→ What the task requires
Word for word, restate the entries below from their first line through the line that contains "g + S.b / 2 * g ^ 3 ≤ S.φ g y := by".

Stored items
※ ※ ※
/-- **Deep points move UP in the coupling**: `φ g y ≥ g + (b/2) g³` whenever `C g ≤ b/4` and
`C ‖y‖ ≤ b/4` (from the basin remainder bound `|φ − (g + bg³)| ≤ C(g⁴ + g³‖y‖)`). [folklore] -/
theorem φ_lower_deep {g : ℝ} {y : S.E} (hg0 : 0 ≤ g) (hgδ : g ≤ S.δ) (hy : ‖y‖ ≤ S.R)
    (hg : S.C * g ≤ S.b / 4) (hyb : S.C * ‖y‖ ≤ S.b / 4) :
    g + S.b / 2 * g ^ 3 ≤ S.φ g y := by
  have habs : |g| ≤ S.δ := by rwa [abs_of_nonneg hg0]
  have h := S.remainder_basin g y habs hy
  rw [abs_of_nonneg hg0] at h
  have hlow := (abs_le.1 h).1
  have hg3 : 0 ≤ g ^ 3 := by positivity
  -- φ ≥ g + b g³ - C g⁴ - C g³ ‖y‖ = g + g³ (b - C g - C ‖y‖) ≥ g + g³ b/2
  nlinarith [mul_le_mul_of_nonneg_left hg hg3, mul_le_mul_of_nonneg_left hyb hg3]

/-- **Orbit facts under a coupling cap.** If the Wilson orbit from `g ∈ (0, τ]` (`τ ≤ gₛ`, `g ≤ g₀`) has
couplings `≤ τ` up to depth `k`, then up to depth `k` its couplings are positive, its fibres are in the
basin, and `1/g_i² ≥ 1/g² − 2c₁ i`. [folklore] -/
theorem orbit_of_cap {τ g : ℝ}
    (hτs : τ ≤ (min S.δ (min (Real.sqrt (1 / (2 * (S.b + S.C * (S.δ + S.R))))) (Real.sqrt ((1 - S.θ') * S.R / S.C)))))
    (hg0 : 0 < g) (hg₀ : g ≤ S.g₀) (k : ℕ)
    (hcap : ∀ i ≤ k, (S.F^[i] (g, S.yW g)).1 ≤ τ) :
    ∀ i ≤ k, 0 < (S.F^[i] (g, S.yW g)).1 ∧ ‖(S.F^[i] (g, S.yW g)).2‖ ≤ S.R ∧
      1 / g ^ 2 - 2 * (S.b + S.C * (S.δ + S.R)) * i ≤ 1 / (S.F^[i] (g, S.yW g)).1 ^ 2 := by
  intro i hi
  induction i with
  | zero =>
    simp only [Function.iterate_zero, id_eq, CharP.cast_eq_zero, mul_zero, sub_zero, le_refl, and_true]
    exact ⟨hg0, S.norm_yW_le g ⟨hg0.le, hg₀⟩⟩
  | succ i ih =>
    obtain ⟨hpos, hy, hinv⟩ := ih (Nat.le_of_succ_le hi)
    set q := S.F^[i] (g, S.yW g) with hq
    have hstep : S.F^[i + 1] (g, S.yW g) = (S.φ q.1 q.2, S.Ψ q.1 q.2) := by
      rw [Function.iterate_succ_apply', hq]; rfl
    have hqτ : q.1 ≤ τ := hcap i (Nat.le_of_succ_le hi)
    have hqs := hqτ.trans hτs
    have hqδ : q.1 ≤ S.δ := hqs.trans (gₛ_le_δ S)
    have habs : |q.1| ≤ S.δ := by rwa [abs_of_pos hpos]
    have hφ := abs_φ_sub_self_le S hpos.le hqδ hy
    have hc₁ := c₁_pos S
    have hq2 : (S.b + S.C * (S.δ + S.R)) * q.1 ^ 2 ≤ 1 / 2 := by
      calc (S.b + S.C * (S.δ + S.R)) * q.1 ^ 2 ≤ (S.b + S.C * (S.δ + S.R)) * (min S.δ (min (Real.sqrt (1 / (2 * (S.b + S.C * (S.δ + S.R))))) (Real.sqrt ((1 - S.θ') * S.R / S.C)))) ^ 2 := by gcongr
        _ ≤ 1 / 2 := c₁_mul_gₛ_sq S
    have hlow : q.1 - (S.b + S.C * (S.δ + S.R)) * q.1 ^ 3 ≤ S.φ q.1 q.2 := by linarith [(abs_le.1 hφ).1]
    have hpos' : 0 < S.φ q.1 q.2 := by
      have : q.1 / 2 ≤ q.1 - (S.b + S.C * (S.δ + S.R)) * q.1 ^ 3 := by nlinarith
      linarith
    have hup : S.φ q.1 q.2 ≤ q.1 + (S.b + S.C * (S.δ + S.R)) * q.1 ^ 3 := by linarith [(abs_le.1 hφ).2]
    have hinv' := inv_sq_step hpos hpos' hc₁.le hup
    have hy' : ‖S.Ψ q.1 q.2‖ ≤ S.R := by
      refine S.norm_Ψ_le_R habs hy ?_
      calc S.C * q.1 ^ 2 ≤ S.C * (min S.δ (min (Real.sqrt (1 / (2 * (S.b + S.C * (S.δ + S.R))))) (Real.sqrt ((1 - S.θ') * S.R / S.C)))) ^ 2 := by
            have := S.C_pos; gcongr
        _ ≤ (1 - S.θ') * S.R := C_mul_gₛ_sq S
    rw [hstep]
    refine ⟨hpos', hy', ?_⟩
    push_cast
    linarith

/-- **Increment thresholds.** A cap `τ₁ ∈ (0, min gₛ g₀]` with `C τ₁ ≤ b/4` and `C · Cτ₁²/(1−θ') ≤ b/8`,
and a depth `i₁` with `C θ'^{i₁} R ≤ b/8`. [folklore] -/
theorem exists_τ₁ : ∃ τ₁ : ℝ, 0 < τ₁ ∧
    τ₁ ≤ (min S.δ (min (Real.sqrt (1 / (2 * (S.b + S.C * (S.δ + S.R))))) (Real.sqrt ((1 - S.θ') * S.R / S.C)))) ∧
    τ₁ ≤ S.g₀ ∧ S.C * τ₁ ≤ S.b / 4 ∧ S.C * (S.C * τ₁ ^ 2 / (1 - S.θ')) ≤ S.b / 8 := by
  have hb := S.b_pos
  have hcont1 : Continuous fun τ : ℝ => S.C * τ := by fun_prop
  have hcont2 : Continuous fun τ : ℝ => S.C * (S.C * τ ^ 2 / (1 - S.θ')) := by fun_prop
  have hev1 : ∀ᶠ τ in 𝓝 (0 : ℝ), S.C * τ < S.b / 4 :=
    hcont1.continuousAt.eventually_lt continuousAt_const (by simp; positivity)
  have hev2 : ∀ᶠ τ in 𝓝 (0 : ℝ), S.C * (S.C * τ ^ 2 / (1 - S.θ')) < S.b / 8 :=
    hcont2.continuousAt.eventually_lt continuousAt_const (by simp; positivity)
  have hev3 : ∀ᶠ τ in 𝓝[>] (0 : ℝ), τ ∈ Set.Ioo 0 (min (min S.δ (min (Real.sqrt (1 / (2 * (S.b + S.C * (S.δ + S.R))))) (Real.sqrt ((1 - S.θ') * S.R / S.C)))) S.g₀) :=
    Ioo_mem_nhdsGT (lt_min (gₛ_pos S) S.g₀_pos)
  obtain ⟨τ₁, ⟨h1, h2⟩, h3⟩ :=
    (((hev1.and hev2).filter_mono nhdsWithin_le_nhds).and hev3).exists
  exact ⟨τ₁, h3.1, h3.2.le.trans (min_le_left _ _), h3.2.le.trans (min_le_right _ _), h1.le, h2.le⟩

/-- The depth after which the fibre transient `θ'^i R` is below `b/(8C)`. [folklore] -/
theorem exists_i₁ : ∃ i₁ : ℕ, S.C * (S.θ' ^ i₁ * S.R) ≤ S.b / 8 := by
  have h := ((tendsto_pow_atTop_nhds_zero_of_lt_one S.θ'_nonneg S.θ'_lt_one).mul_const S.R).const_mul
    S.C
  rw [zero_mul, mul_zero] at h
  exact (h.eventually (eventually_le_nhds (by have := S.b_pos; positivity))).exists

/-- **Deep couplings increase strictly.** Under a cap `τ ≤ τ₁` up to depth `k`, at every depth
`j ∈ [i₁, k]` the next coupling is `≥ g_j + (b/2) g_j³`. [folklore] -/
theorem deep_increment {τ₁ τ g : ℝ}
    (hτ₁s : τ₁ ≤ (min S.δ (min (Real.sqrt (1 / (2 * (S.b + S.C * (S.δ + S.R))))) (Real.sqrt ((1 - S.θ') * S.R / S.C)))))
    (hCτ₁ : S.C * τ₁ ≤ S.b / 4) (hCτ₁2 : S.C * (S.C * τ₁ ^ 2 / (1 - S.θ')) ≤ S.b / 8)
    {i₁ : ℕ} (hi₁ : S.C * (S.θ' ^ i₁ * S.R) ≤ S.b / 8) (hττ₁ : τ ≤ τ₁)
    (hg0 : 0 < g) (hgτ : g ≤ τ) (hg₀ : g ≤ S.g₀) (k : ℕ) (hcap : ∀ i ≤ k, (S.F^[i] (g, S.yW g)).1 ≤ τ)
    {j : ℕ} (hjk : j ≤ k) (hij : i₁ ≤ j) :
    (S.F^[j] (g, S.yW g)).1 + S.b / 2 * (S.F^[j] (g, S.yW g)).1 ^ 3 ≤ (S.F^[j + 1] (g, S.yW g)).1 := by
  have hτs := hττ₁.trans hτ₁s
  have hτδ : τ ≤ S.δ := hτs.trans (gₛ_le_δ S)
  have horb := orbit_of_cap S hτs hg0 hg₀ k hcap
  set q := S.F^[j] (g, S.yW g) with hq
  have hstep : S.F^[j + 1] (g, S.yW g) = (S.φ q.1 q.2, S.Ψ q.1 q.2) := by
    rw [Function.iterate_succ_apply', hq]; rfl
  rw [hstep]
  obtain ⟨hpos, hyR, -⟩ := horb j hjk
  have hqτ : q.1 ≤ τ := hcap j hjk
  -- fibre decay up to depth j
  have hdec := fibre_decay S hτδ (g, S.yW g) j (fun i hi =>
    ⟨⟨(horb i (hi.le.trans hjk)).1.le, hcap i (hi.le.trans hjk)⟩, (horb i (hi.le.trans hjk)).2.1⟩)
  rw [← hq] at hdec
  have hθ'0 := S.θ'_nonneg
  have hθ'1 : 0 < 1 - S.θ' := by linarith [S.θ'_lt_one]
  have hC := S.C_pos.le
  have hyW : ‖S.yW g‖ ≤ S.R := S.norm_yW_le g ⟨hg0.le, hg₀⟩
  have hτ0 : 0 ≤ τ := hg0.le.trans hgτ
  have hpow : S.θ' ^ j ≤ S.θ' ^ i₁ := pow_le_pow_of_le_one hθ'0 S.θ'_lt_one.le hij
  have hy4 : S.C * ‖q.2‖ ≤ S.b / 4 := by
    have h1 : ‖q.2‖ ≤ S.θ' ^ i₁ * S.R + S.C * τ₁ ^ 2 / (1 - S.θ') := by
      calc ‖q.2‖ ≤ S.θ' ^ j * ‖(g, S.yW g).2‖ + S.C * τ ^ 2 / (1 - S.θ') := hdec
        _ ≤ S.θ' ^ i₁ * S.R + S.C * τ₁ ^ 2 / (1 - S.θ') := by
            gcongr
    calc S.C * ‖q.2‖ ≤ S.C * (S.θ' ^ i₁ * S.R + S.C * τ₁ ^ 2 / (1 - S.θ')) :=
          mul_le_mul_of_nonneg_left h1 hC
      _ = S.C * (S.θ' ^ i₁ * S.R) + S.C * (S.C * τ₁ ^ 2 / (1 - S.θ')) := by ring
      _ ≤ S.b / 8 + S.b / 8 := add_le_add hi₁ hCτ₁2
      _ = S.b / 4 := by ring
  have hg4 : S.C * q.1 ≤ S.b / 4 :=
    (mul_le_mul_of_nonneg_left (hqτ.trans hττ₁) hC).trans hCτ₁
  exact φ_lower_deep S hpos.le (hqτ.trans hτδ) hyR hg4 hy4
import Summits.Ventures.PercRepro.RankLevelSetRuleQCell

/-!
# PercRepro — RULE Q AT THE TIGHT LAYER: THE CELL INEQUALITIES `RhatCell q k` BY KERNEL EVALUATION (RankLevelSetRuleQCellEvalW28Q2; night-1, gen 14)

Each theorem `rhatCell_q_k : RhatCell q k` (`∀ m ≤ q, Φ(q+k, q) ≤ R̂(q, k, m)`, RankLevelSetRuleQCell) is discharged by
`interval_cases m` and `norm_num` on the unfolded binomial sums (`Nat.choose` by its recursion; the
`Finset.Ioo`-sums as `Finset.range`-sums via `sum_Ioo_nat`). No `native_decide`, no `decide` on the rationals. With
`hallUp_of_ncard_eq_of_rhatCell` each cell gives the UP form of C-044 at the tight layer `#E = (q+k) + q` of the cell
`(q+k, q)` for every finite matroid; the DOWN form is `hallDown_of_ncard_eq`. Cells: (2,21), (2,22), (2,23), (2,24).
Axioms: standard.
-/

namespace PercRepro

open Finset

/-- `Φ(23, 2) ≤ R̂(2, 21, 0)` (the cell `(23, 2)` at `#P = 0`), by kernel evaluation. -/
theorem rhatCell_2_21_0 : phiK (2 + 21) 2 ≤ rhat 2 21 0 := by
  simp only [rhat, phiK, mhat, sum_Ioo_nat]
  norm_num [Finset.sum_range_succ, Nat.choose, Nat.min_def]

/-- `Φ(23, 2) ≤ R̂(2, 21, 1)` (the cell `(23, 2)` at `#P = 1`), by kernel evaluation. -/
theorem rhatCell_2_21_1 : phiK (2 + 21) 2 ≤ rhat 2 21 1 := by
  simp only [rhat, phiK, mhat, sum_Ioo_nat]
  norm_num [Finset.sum_range_succ, Nat.choose, Nat.min_def]

/-- `Φ(23, 2) ≤ R̂(2, 21, 2)` (the cell `(23, 2)` at `#P = 2`), by kernel evaluation. -/
theorem rhatCell_2_21_2 : phiK (2 + 21) 2 ≤ rhat 2 21 2 := by
  simp only [rhat, phiK, mhat, sum_Ioo_nat]
  norm_num [Finset.sum_range_succ, Nat.choose, Nat.min_def]

/-- The cell `(23, 2)` (`q = 2`, `k = 21`): `Φ(23, 2) ≤ R̂(2, 21, m)` for every `m ≤ 2`. -/
theorem rhatCell_2_21 : RhatCell 2 21 := by
  intro m hm
  interval_cases m
  · exact rhatCell_2_21_0
  · exact rhatCell_2_21_1
  · exact rhatCell_2_21_2

/-- `Φ(24, 2) ≤ R̂(2, 22, 0)` (the cell `(24, 2)` at `#P = 0`), by kernel evaluation. -/
theorem rhatCell_2_22_0 : phiK (2 + 22) 2 ≤ rhat 2 22 0 := by
  simp only [rhat, phiK, mhat, sum_Ioo_nat]
  norm_num [Finset.sum_range_succ, Nat.choose, Nat.min_def]

/-- `Φ(24, 2) ≤ R̂(2, 22, 1)` (the cell `(24, 2)` at `#P = 1`), by kernel evaluation. -/
theorem rhatCell_2_22_1 : phiK (2 + 22) 2 ≤ rhat 2 22 1 := by
  simp only [rhat, phiK, mhat, sum_Ioo_nat]
  norm_num [Finset.sum_range_succ, Nat.choose, Nat.min_def]

/-- `Φ(24, 2) ≤ R̂(2, 22, 2)` (the cell `(24, 2)` at `#P = 2`), by kernel evaluation. -/
theorem rhatCell_2_22_2 : phiK (2 + 22) 2 ≤ rhat 2 22 2 := by
  simp only [rhat, phiK, mhat, sum_Ioo_nat]
  norm_num [Finset.sum_range_succ, Nat.choose, Nat.min_def]

/-- The cell `(24, 2)` (`q = 2`, `k = 22`): `Φ(24, 2) ≤ R̂(2, 22, m)` for every `m ≤ 2`. -/
theorem rhatCell_2_22 : RhatCell 2 22 := by
  intro m hm
  interval_cases m
  · exact rhatCell_2_22_0
  · exact rhatCell_2_22_1
  · exact rhatCell_2_22_2

/-- `Φ(25, 2) ≤ R̂(2, 23, 0)` (the cell `(25, 2)` at `#P = 0`), by kernel evaluation. -/
theorem rhatCell_2_23_0 : phiK (2 + 23) 2 ≤ rhat 2 23 0 := by
  simp only [rhat, phiK, mhat, sum_Ioo_nat]
  norm_num [Finset.sum_range_succ, Nat.choose, Nat.min_def]

/-- `Φ(25, 2) ≤ R̂(2, 23, 1)` (the cell `(25, 2)` at `#P = 1`), by kernel evaluation. -/
theorem rhatCell_2_23_1 : phiK (2 + 23) 2 ≤ rhat 2 23 1 := by
  simp only [rhat, phiK, mhat, sum_Ioo_nat]
  norm_num [Finset.sum_range_succ, Nat.choose, Nat.min_def]

/-- `Φ(25, 2) ≤ R̂(2, 23, 2)` (the cell `(25, 2)` at `#P = 2`), by kernel evaluation. -/
theorem rhatCell_2_23_2 : phiK (2 + 23) 2 ≤ rhat 2 23 2 := by
  simp only [rhat, phiK, mhat, sum_Ioo_nat]
  norm_num [Finset.sum_range_succ, Nat.choose, Nat.min_def]

/-- The cell `(25, 2)` (`q = 2`, `k = 23`): `Φ(25, 2) ≤ R̂(2, 23, m)` for every `m ≤ 2`. -/
theorem rhatCell_2_23 : RhatCell 2 23 := by
  intro m hm
  interval_cases m
  · exact rhatCell_2_23_0
  · exact rhatCell_2_23_1
  · exact rhatCell_2_23_2

/-- `Φ(26, 2) ≤ R̂(2, 24, 0)` (the cell `(26, 2)` at `#P = 0`), by kernel evaluation. -/
theorem rhatCell_2_24_0 : phiK (2 + 24) 2 ≤ rhat 2 24 0 := by
  simp only [rhat, phiK, mhat, sum_Ioo_nat]
  norm_num [Finset.sum_range_succ, Nat.choose, Nat.min_def]

/-- `Φ(26, 2) ≤ R̂(2, 24, 1)` (the cell `(26, 2)` at `#P = 1`), by kernel evaluation. -/
theorem rhatCell_2_24_1 : phiK (2 + 24) 2 ≤ rhat 2 24 1 := by
  simp only [rhat, phiK, mhat, sum_Ioo_nat]
  norm_num [Finset.sum_range_succ, Nat.choose, Nat.min_def]

/-- `Φ(26, 2) ≤ R̂(2, 24, 2)` (the cell `(26, 2)` at `#P = 2`), by kernel evaluation. -/
theorem rhatCell_2_24_2 : phiK (2 + 24) 2 ≤ rhat 2 24 2 := by
  simp only [rhat, phiK, mhat, sum_Ioo_nat]
  norm_num [Finset.sum_range_succ, Nat.choose, Nat.min_def]

/-- The cell `(26, 2)` (`q = 2`, `k = 24`): `Φ(26, 2) ≤ R̂(2, 24, m)` for every `m ≤ 2`. -/
theorem rhatCell_2_24 : RhatCell 2 24 := by
  intro m hm
  interval_cases m
  · exact rhatCell_2_24_0
  · exact rhatCell_2_24_1
  · exact rhatCell_2_24_2

end PercRepro
open Literature.MathematicalPhysics.QuantumFieldTheory.Balaban1983to89
open Literature.MathematicalPhysics.QuantumFieldTheory.Balaban1983to89.Node00
open Literature.MathematicalPhysics.QuantumFieldTheory.Balaban1983to89.B15DeterminingSets
open Literature.MathematicalPhysics.QuantumFieldTheory.Balaban1983to89.B12RegularSpaces111 (gaugeU expI grad)
open B15Eq112TorusCover (cover)
open B14DomainGeom (Pt Within)
open B14.Eq213MaximalDomains (side cubeExt)
open B5Eq117TorusCarriers (Mk)
open B5Eq118OneStroke (iterBlockOf)
open B5Prop12FieldsLattice (distSite)
open B8Eq131Cubes (sqLo sqHi box cube)
open B8LeafModelZd (ZdIdx)
open B11Eq115Space (levOf)
open B6SectADomainsV1 (Domains)
open B6SectAOperatorsV1 (BondIdx RE dsE QpE)
open Literature.MathematicalPhysics.QuantumFieldTheory.BalabanImbrieJaffe1984to88.BIJ85AxialPropagator411 (BondSpace)
open T4Continuum (T4Family)
open T4AxialGaugeSmallField (castSite)
open B16Sect1Backgrounds (toMS)
open GaugeField (gaugeAct)
open MatrixLog (mlog)
open Summit.QuantumFields.YangMills.Theorems.K0FlatCubeOpsTextP (flatH)
open Summit.QuantumFields.YangMills.BalabanUVNodes.N07HalvingStepTopOfLocalLetters (Letters10On)
open Summit.QuantumFields.YangMills.BalabanUVNodes.N07LocalLettersSplitCore (LocalGaugeSplitOn)
open Summit.QuantumFields.YangMills.BalabanUVNodes.N07LocalLettersCoreGuarded (DatumGaugeSplitTopStepCoreG)
open Summit.QuantumFields.YangMills.BalabanUVNodes.N07SplitClauseHeadAtMeetCube (localGaugeSplitOn_head159_meetCube_box)
open Summit.QuantumFields.YangMills.BalabanUVNodes.N07MeetFamilyAtRecord (adm22_meetCube_trunc_seqOfRecord cover_mem_Ω_pred_of_meet_box)
open Summit.QuantumFields.YangMills.BalabanUVNodes.N07RecordDomainsAdm22 (blockSat_seqOfRecord)
open Summit.QuantumFields.YangMills.BalabanUVNodes.N07DatumGauge152Guarded (numerics_cornerP_of_levelGuard)
open Summit.QuantumFields.YangMills.BalabanUVNodes.N07SplitClauseLevelRaisingMarginWide (datumGaugeSplitTopStepCoreG_of_marginCleanPrint)
open Summit.QuantumFields.YangMills.BalabanUVNodes.N07SplitClauseHeadKnitMeetNormalised (grad_zero_fun split159_of_zero_shear)
open Summit.QuantumFields.YangMills.BalabanUVNodes.N07ShearSizeTopBox (dist1_iter_avOfRecord_gaugeAct_one dist1_iter_avOfRecord_one)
※ ※ ※
→ Output below
/-- **Deep points move UP in the coupling**: `φ g y ≥ g + (b/2) g³` whenever `C g ≤ b/4` and
`C ‖y‖ ≤ b/4` (from the basin remainder bound `|φ − (g + bg³)| ≤ C(g⁴ + g³‖y‖)`). [folklore] -/
theorem φ_lower_deep {g : ℝ} {y : S.E} (hg0 : 0 ≤ g) (hgδ : g ≤ S.δ) (hy : ‖y‖ ≤ S.R)
    (hg : S.C * g ≤ S.b / 4) (hyb : S.C * ‖y‖ ≤ S.b / 4) :
    g + S.b / 2 * g ^ 3 ≤ S.φ g y := by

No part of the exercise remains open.